** Input data follows **
import Summits.NavierStokesRegularity.OSWSelfSimilar.SheetREvenEnergySpaceOf
import Summits.NavierStokesRegularity.OSWSelfSimilar.SheetRLiftOfRecord
import Summits.NavierStokesRegularity.OSWSelfSimilar.CertificateViscousSheetRSpectrumEven
import Mathlib.Analysis.Real.Pi.Bounds
import HarnessLib

/-!
# SHEET-ℝ frame, EVEN half: THE EVEN GAUGE LIFT OF RECORD `h⁺ = Σ_{n≤12} h_n e_n⁺` as a kernel object — `h⁺ ∈ WevenZ 8` and `‖h⁺ + 0i‖² ≤ hw2E`
# (hypothesis-ledger rows 14⁺ and 13⁺ of the Z3-SR-SPEC even chain)

HONEST FRAMING (cell ns-blowup GROUP B / zone Z3, case Z3-SR-SPEC EVEN half; 1-D MODEL certificate frame (viscous gCLM/OSW sheet on the line, frame
`L = 8`); not Euler/NS; «violates: none — MODEL»).  In the even word for the sheet `SheetRSpectrumEvenEndToEnd.eigen_set_eq_singleton_of_record` the
rank-one gauge feedback `4⟪h⁺, ·⟫h⁺` is carried by `{hE : W 8} (hhE : hE ∈ WevenZ h8)` and `hhw : ‖realE h8 hE hhE‖² ≤ hw2E`
(`hw2E = 251895283/250000000`, `CertificateViscousSheetRSpectrumEven.hw2E`; HYPOTHESIS-LEDGER v2.3 rows 14⁺ «`h⁺ ∈ E⁺₀` (even, zero mass)» and 13⁺).
The even lift of record is candidate A of PREREG-Z3-SR-SPEC-EVEN's P1 lift rule: the 12-mode combination `Σ_{n=1}^{12} h_n·e_n⁺` of the EVEN frame
`e_n⁺(ξ) = (1 + cos θ)·cos nθ`, `θ = 2arctan(ξ/8)`, with the FLOAT64 (hence exact dyadic) coefficients of cert-1's even spectral stage
(`HOME/profile/cert/impl2/specS1even/code/h_even_of_record.json` sha16 7c818df40aa404f0 = impl-1 `float-j272952/h_even_candidate.json`, key `h`;
centre_sha16 c4de65e13d80c930; printed `‖h⁺‖²_w = 1.0075811312740…`).  Even twin of selfsim g13's `SheetRLiftOfRecord` (the odd lift).  This file
TYPES it — `liftFunE := Σ_{i<12} h_{i+1}·(1 + cos θ)cos((i+1)θ)` in the tree's spelled-out companion-function vocabulary of `SheetRCayleySubstitution`
(`coframe_neg`, `abs_coframe_le`, `contDiff_coframe`, `integrable_coframe`, `integral_one_add_cos_mul_cos_cayleyAngle`), `liftEOfRecord : W 8` its
`L²_w` class — and proves:

* §1 `integral_cos_mul_cos` (`∫_{−π}^{π} cos nθ cos mθ = π·δ_{nm}`, `n ≥ 1`) and **`coframe_orthogonal`** — `⟨e_n⁺, e_m⁺⟩_w = 2L³π·δ_{nm}` (twin of
  `SheetRCayleySubstitution.frame_orthogonal`);
* §2 `tendsto_cayleyAngle_atTop/atBot` (`θ(ξ) → ±π`) and **`integral_coframe_eq_zero`** — every `e_n⁺`, `n ≥ 1`, has ZERO MASS: `∫ e_n⁺ = 0` (its
  `ξ`-primitive is `(L/n)·sin nθ`, which tends to `(L/n)·sin(±nπ) = 0`);
* §3 `integral_weight_coframeSum_sq` — `∫(L² + ξ²)(Σ d_i e_{i+1}⁺)² = 2L³π·Σ d_i²`;
* §4 the lift: **`liftEOfRecord_mem_WevenZ : liftEOfRecord ∈ WevenZ h8`** (row 14⁺: even a.e. by `coframe_neg`, zero mass by §2),
  `norm_sq_liftEOfRecord : ‖h⁺‖² = 1024π·Σ h_n²` EXACTLY, `Σ h_n² = liftSumSqE` an explicit rational, and
  **`norm_sq_realE_liftEOfRecord_le : ‖realE h8 liftEOfRecord _‖² ≤ hw2E`** (row 13⁺) from `π < 3.14159265358979323847` (`Real.pi_lt_d20`; the
  margin is `7.3·10⁻¹⁰`, so the 7-digit bound would not do) and exact rational arithmetic.
Definitions: `liftTableE` (12 dyadics), `liftCoeffE`, `liftSumSqE`, `liftFunE`, `liftEOfRecord`; no named fact.  WHAT THIS IS NOT: not NS; nothing about
the quality of the lift (it is cert-1's float Riesz lift turned exact); no certificate sentence is proved.
-/

noncomputable section

namespace Summit.NavierStokesRegularity.OSWSelfSimilar
namespace SheetRLiftEvenOfRecord

open _root_.MeasureTheory _root_.Set _root_.Filter _root_.Real SheetRCayleySubstitution SheetREnergySpace SheetRAssemblyOperators
  SheetRComplexPivot SheetREvenClass SheetREvenEnergySpaceOf SheetRLiftOfRecord
open scoped Topology InnerProductSpace

/-! ### §1 Orthogonality of the even frame `e_n⁺ = (1 + cos θ)cos nθ` -/

/-- `∫_{−π}^{π} cos(nθ)cos(mθ) dθ = π·δ_{nm}` for naturals `n ≥ 1`, `m`. [folklore] -/
theorem integral_cos_mul_cos {n m : ℕ} (hn : n ≠ 0) :
    ∫ θ in (-π)..π, cos (n * θ) * cos (m * θ) = if n = m then π else 0 := by
  have hprod : ∀ θ : ℝ, cos (n * θ) * cos (m * θ) =
      (cos (((n : ℤ) - m : ℤ) * θ) + cos (((n : ℤ) + m : ℤ) * θ)) / 2 := by
    intro θ
    push_cast
    rw [sub_mul, add_mul, cos_sub, cos_add]
    ring
  simp_rw [hprod]
  rw [intervalIntegral.integral_div, intervalIntegral.integral_add
    ((by fun_prop : Continuous fun θ : ℝ => cos ((((n : ℤ) - m : ℤ) : ℝ) * θ)).intervalIntegrable _ _)
    ((by fun_prop : Continuous fun θ : ℝ => cos ((((n : ℤ) + m : ℤ) : ℝ) * θ)).intervalIntegrable _ _),
    integral_cos_int_mul (by omega : ((n : ℤ) + m : ℤ) ≠ 0), add_zero]
  split_ifs with h
  · subst h
    simp only [sub_self, Int.cast_zero, zero_mul, cos_zero, intervalIntegral.integral_const, smul_eq_mul, mul_one]
    ring
  · rw [integral_cos_int_mul (by omega : ((n : ℤ) - m : ℤ) ≠ 0), zero_div]

/-- **Orthogonality of the EVEN frame functions in `L²_w`**: with `e_n⁺(ξ) = (1 + cos θ(ξ))·cos nθ(ξ)`, `θ(ξ) = 2·arctan(ξ/L)`,
`⟨e_n⁺, e_m⁺⟩_w = ∫(L² + ξ²)·e_n⁺(ξ)·e_m⁺(ξ) dξ = 2L³π·δ_{nm}` (`n ≥ 1`, `L > 0`) — the same Gram as the odd frame (DESIGN-Z3-SR-SPEC-EVEN (D1)). [folklore] -/
theorem coframe_orthogonal {L : ℝ} (hL : 0 < L) {n m : ℕ} (hn : n ≠ 0) :
    ∫ ξ, (L ^ 2 + ξ ^ 2) * (((1 + cos (2 * arctan (ξ / L))) * cos (n * (2 * arctan (ξ / L)))) *
        ((1 + cos (2 * arctan (ξ / L))) * cos (m * (2 * arctan (ξ / L))))) =
      if n = m then 2 * L ^ 3 * π else 0 := by
  rw [integral_weight_mul_comp_cayley hL]
  have heq : EqOn (fun θ => 2 * L ^ 3 / (1 + cos θ) ^ 2 *
        ((1 + cos (2 * arctan (L * tan (θ / 2) / L))) * cos (n * (2 * arctan (L * tan (θ / 2) / L))) *
          ((1 + cos (2 * arctan (L * tan (θ / 2) / L))) * cos (m * (2 * arctan (L * tan (θ / 2) / L))))))
      (fun θ => 2 * L ^ 3 * (cos (n * θ) * cos (m * θ))) (Ioo (-π) π) := by
    intro θ hθ
    have h1 : (1 + cos θ) ≠ 0 := (one_add_cos_pos hθ).ne'
    simp only [cayleyAngle_cayley hL.ne' hθ]
    field_simp
  rw [setIntegral_congr_fun measurableSet_Ioo heq, integral_const_mul, ← integral_Ioc_eq_integral_Ioo,
    ← intervalIntegral.integral_of_le (by linarith [pi_pos] : -π ≤ π), integral_cos_mul_cos hn]
  split_ifs <;> ring

/-- `(L² + ξ²)·e_n⁺·e_m⁺` is integrable. [folklore] -/
theorem integrable_weight_coframe_mul {L : ℝ} (hL : 0 < L) (n m : ℕ) :
    Integrable fun ξ : ℝ => (L ^ 2 + ξ ^ 2) * (((1 + cos (2 * arctan (ξ / L))) * cos (n * (2 * arctan (ξ / L)))) *
      ((1 + cos (2 * arctan (ξ / L))) * cos (m * (2 * arctan (ξ / L))))) := by
  refine Integrable.mono' ((SheetRWeightedEmbeddings.integrable_inv_sq_add_sq hL).const_mul (4 * L ^ 4))
    ((by fun_prop : Continuous fun ξ : ℝ => L ^ 2 + ξ ^ 2).mul
      ((contDiff_coframe L n (k := 0)).continuous.mul (contDiff_coframe L m (k := 0)).continuous)).aestronglyMeasurable
    (Filter.Eventually.of_forall fun ξ => ?_)
  have hw : 0 < L ^ 2 + ξ ^ 2 := by positivity
  rw [Real.norm_eq_abs, abs_mul, abs_of_pos hw, abs_mul]
  have h1 := abs_coframe_le hL.ne' n ξ
  have h2 := abs_coframe_le hL.ne' m ξ
  calc (L ^ 2 + ξ ^ 2) * (|(1 + cos (2 * arctan (ξ / L))) * cos (n * (2 * arctan (ξ / L)))| *
        |(1 + cos (2 * arctan (ξ / L))) * cos (m * (2 * arctan (ξ / L)))|)
      ≤ (L ^ 2 + ξ ^ 2) * (2 * L ^ 2 / (L ^ 2 + ξ ^ 2) * (2 * L ^ 2 / (L ^ 2 + ξ ^ 2))) := by
        refine mul_le_mul_of_nonneg_left (mul_le_mul h1 h2 (abs_nonneg _) (by positivity)) hw.le
    _ = 4 * L ^ 4 * (L ^ 2 + ξ ^ 2)⁻¹ := by field_simp; ring

/-! ### §2 Zero mass of the even frame functions -/

/-- `θ(ξ) = 2arctan(ξ/L) → π` as `ξ → +∞` (`L > 0`). [folklore] -/
theorem tendsto_cayleyAngle_atTop {L : ℝ} (hL : 0 < L) : Tendsto (fun ξ : ℝ => 2 * arctan (ξ / L)) atTop (𝓝 π) := by
  have h1 : Tendsto (fun ξ : ℝ => ξ / L) atTop atTop := tendsto_id.atTop_div_const hL
  have h2 : Tendsto (fun ξ : ℝ => arctan (ξ / L)) atTop (𝓝 (π / 2)) :=
    (tendsto_arctan_atTop.mono_right nhdsWithin_le_nhds).comp h1
  have h3 := h2.const_mul 2
  rw [show (2 : ℝ) * (π / 2) = π by ring] at h3
  exact h3

/-- `θ(ξ) = 2arctan(ξ/L) → −π` as `ξ → −∞` (`L > 0`). [folklore] -/
theorem tendsto_cayleyAngle_atBot {L : ℝ} (hL : 0 < L) : Tendsto (fun ξ : ℝ => 2 * arctan (ξ / L)) atBot (𝓝 (-π)) := by
  have h1 : Tendsto (fun ξ : ℝ => ξ / L) atBot atBot := tendsto_id.atBot_div_const hL
  have h2 : Tendsto (fun ξ : ℝ => arctan (ξ / L)) atBot (𝓝 (-(π / 2))) :=
    (tendsto_arctan_atBot.mono_right nhdsWithin_le_nhds).comp h1
  have h3 := h2.const_mul 2
  rw [show (2 : ℝ) * (-(π / 2)) = -π by ring] at h3
  exact h3

/-- The `ξ`-derivative of `(L/n)·sin nθ(ξ)` is `e_n⁺(ξ)` (`n ≥ 1`, `L ≠ 0`). [folklore] -/
theorem hasDerivAt_sin_cayleyAngle_div {L : ℝ} (hL : L ≠ 0) {n : ℕ} (hn : n ≠ 0) (s : ℝ) :
    HasDerivAt (fun s : ℝ => L / n * sin (n * (2 * arctan (s / L))))
      ((1 + cos (2 * arctan (s / L))) * cos (n * (2 * arctan (s / L)))) s := by
  have hn' : (n : ℝ) ≠ 0 := Nat.cast_ne_zero.2 hn
  have h1 : HasDerivAt (fun s : ℝ => (n : ℝ) * (2 * arctan (s / L))) ((n : ℝ) * (2 * L / (L ^ 2 + s ^ 2))) s :=
    (hasDerivAt_cayleyAngle hL s).const_mul (n : ℝ)
  have h2 : HasDerivAt (fun s : ℝ => sin ((n : ℝ) * (2 * arctan (s / L))))
      (cos ((n : ℝ) * (2 * arctan (s / L))) * ((n : ℝ) * (2 * L / (L ^ 2 + s ^ 2)))) s :=
    (Real.hasDerivAt_sin _).comp s h1
  refine (h2.const_mul (L / n)).congr_deriv ?_
  rw [one_add_cos_cayleyAngle hL]
  have : L ^ 2 + s ^ 2 ≠ 0 := by positivity
  field_simp

/-- **ZERO MASS of the even frame functions**: `∫_ℝ (1 + cos θ(ξ))·cos nθ(ξ) dξ = 0` for `n ≥ 1` (`L > 0`) — the `ξ`-primitive `(L/n)·sin nθ` tends to
`(L/n)·sin(±nπ) = 0` at `±∞` (Mathlib `integral_of_hasDerivAt_of_tendsto`).  DESIGN-Z3-SR-SPEC-EVEN (D1): `e_n⁺ ∈ E⁺₀`, the massive direction is `e_0⁺`
alone. [folklore] -/
theorem integral_coframe_eq_zero {L : ℝ} (hL : 0 < L) {n : ℕ} (hn : n ≠ 0) :
    ∫ ξ, (1 + cos (2 * arctan (ξ / L))) * cos (n * (2 * arctan (ξ / L))) = 0 := by
  have hcont : Continuous fun t : ℝ => L / n * sin (n * t) := by fun_prop
  have htop : Tendsto (fun ξ : ℝ => L / n * sin (n * (2 * arctan (ξ / L)))) atTop (𝓝 (L / n * sin (n * π))) :=
    (hcont.tendsto π).comp (tendsto_cayleyAngle_atTop hL)
  have hbot : Tendsto (fun ξ : ℝ => L / n * sin (n * (2 * arctan (ξ / L)))) atBot (𝓝 (L / n * sin (n * (-π)))) :=
    (hcont.tendsto (-π)).comp (tendsto_cayleyAngle_atBot hL)
  rw [sin_nat_mul_pi] at htop
  rw [mul_neg, sin_neg, sin_nat_mul_pi, neg_zero] at hbot
  rw [integral_of_hasDerivAt_of_tendsto (hasDerivAt_sin_cayleyAngle_div hL.ne' hn) (integrable_coframe hL n) hbot htop]
  ring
** End of Input data **
• **Assignment**: Reproduce exactly the first line of the listing and every line after it, through the one containing "class — and". Nothing else belongs in the output.

• **Result for this exercise**:
import Summits.NavierStokesRegularity.OSWSelfSimilar.SheetREvenEnergySpaceOf
import Summits.NavierStokesRegularity.OSWSelfSimilar.SheetRLiftOfRecord
import Summits.NavierStokesRegularity.OSWSelfSimilar.CertificateViscousSheetRSpectrumEven
import Mathlib.Analysis.Real.Pi.Bounds
import HarnessLib

/-!
# SHEET-ℝ frame, EVEN half: THE EVEN GAUGE LIFT OF RECORD `h⁺ = Σ_{n≤12} h_n e_n⁺` as a kernel object — `h⁺ ∈ WevenZ 8` and `‖h⁺ + 0i‖² ≤ hw2E`
# (hypothesis-ledger rows 14⁺ and 13⁺ of the Z3-SR-SPEC even chain)

HONEST FRAMING (cell ns-blowup GROUP B / zone Z3, case Z3-SR-SPEC EVEN half; 1-D MODEL certificate frame (viscous gCLM/OSW sheet on the line, frame
`L = 8`); not Euler/NS; «violates: none — MODEL»).  In the even word for the sheet `SheetRSpectrumEvenEndToEnd.eigen_set_eq_singleton_of_record` the
rank-one gauge feedback `4⟪h⁺, ·⟫h⁺` is carried by `{hE : W 8} (hhE : hE ∈ WevenZ h8)` and `hhw : ‖realE h8 hE hhE‖² ≤ hw2E`
(`hw2E = 251895283/250000000`, `CertificateViscousSheetRSpectrumEven.hw2E`; HYPOTHESIS-LEDGER v2.3 rows 14⁺ «`h⁺ ∈ E⁺₀` (even, zero mass)» and 13⁺).
The even lift of record is candidate A of PREREG-Z3-SR-SPEC-EVEN's P1 lift rule: the 12-mode combination `Σ_{n=1}^{12} h_n·e_n⁺` of the EVEN frame
`e_n⁺(ξ) = (1 + cos θ)·cos nθ`, `θ = 2arctan(ξ/8)`, with the FLOAT64 (hence exact dyadic) coefficients of cert-1's even spectral stage
(`HOME/profile/cert/impl2/specS1even/code/h_even_of_record.json` sha16 7c818df40aa404f0 = impl-1 `float-j272952/h_even_candidate.json`, key `h`;
centre_sha16 c4de65e13d80c930; printed `‖h⁺‖²_w = 1.0075811312740…`).  Even twin of selfsim g13's `SheetRLiftOfRecord` (the odd lift).  This file
TYPES it — `liftFunE := Σ_{i<12} h_{i+1}·(1 + cos θ)cos((i+1)θ)` in the tree's spelled-out companion-function vocabulary of `SheetRCayleySubstitution`
(`coframe_neg`, `abs_coframe_le`, `contDiff_coframe`, `integrable_coframe`, `integral_one_add_cos_mul_cos_cayleyAngle`), `liftEOfRecord : W 8` its
`L²_w` class — and proves:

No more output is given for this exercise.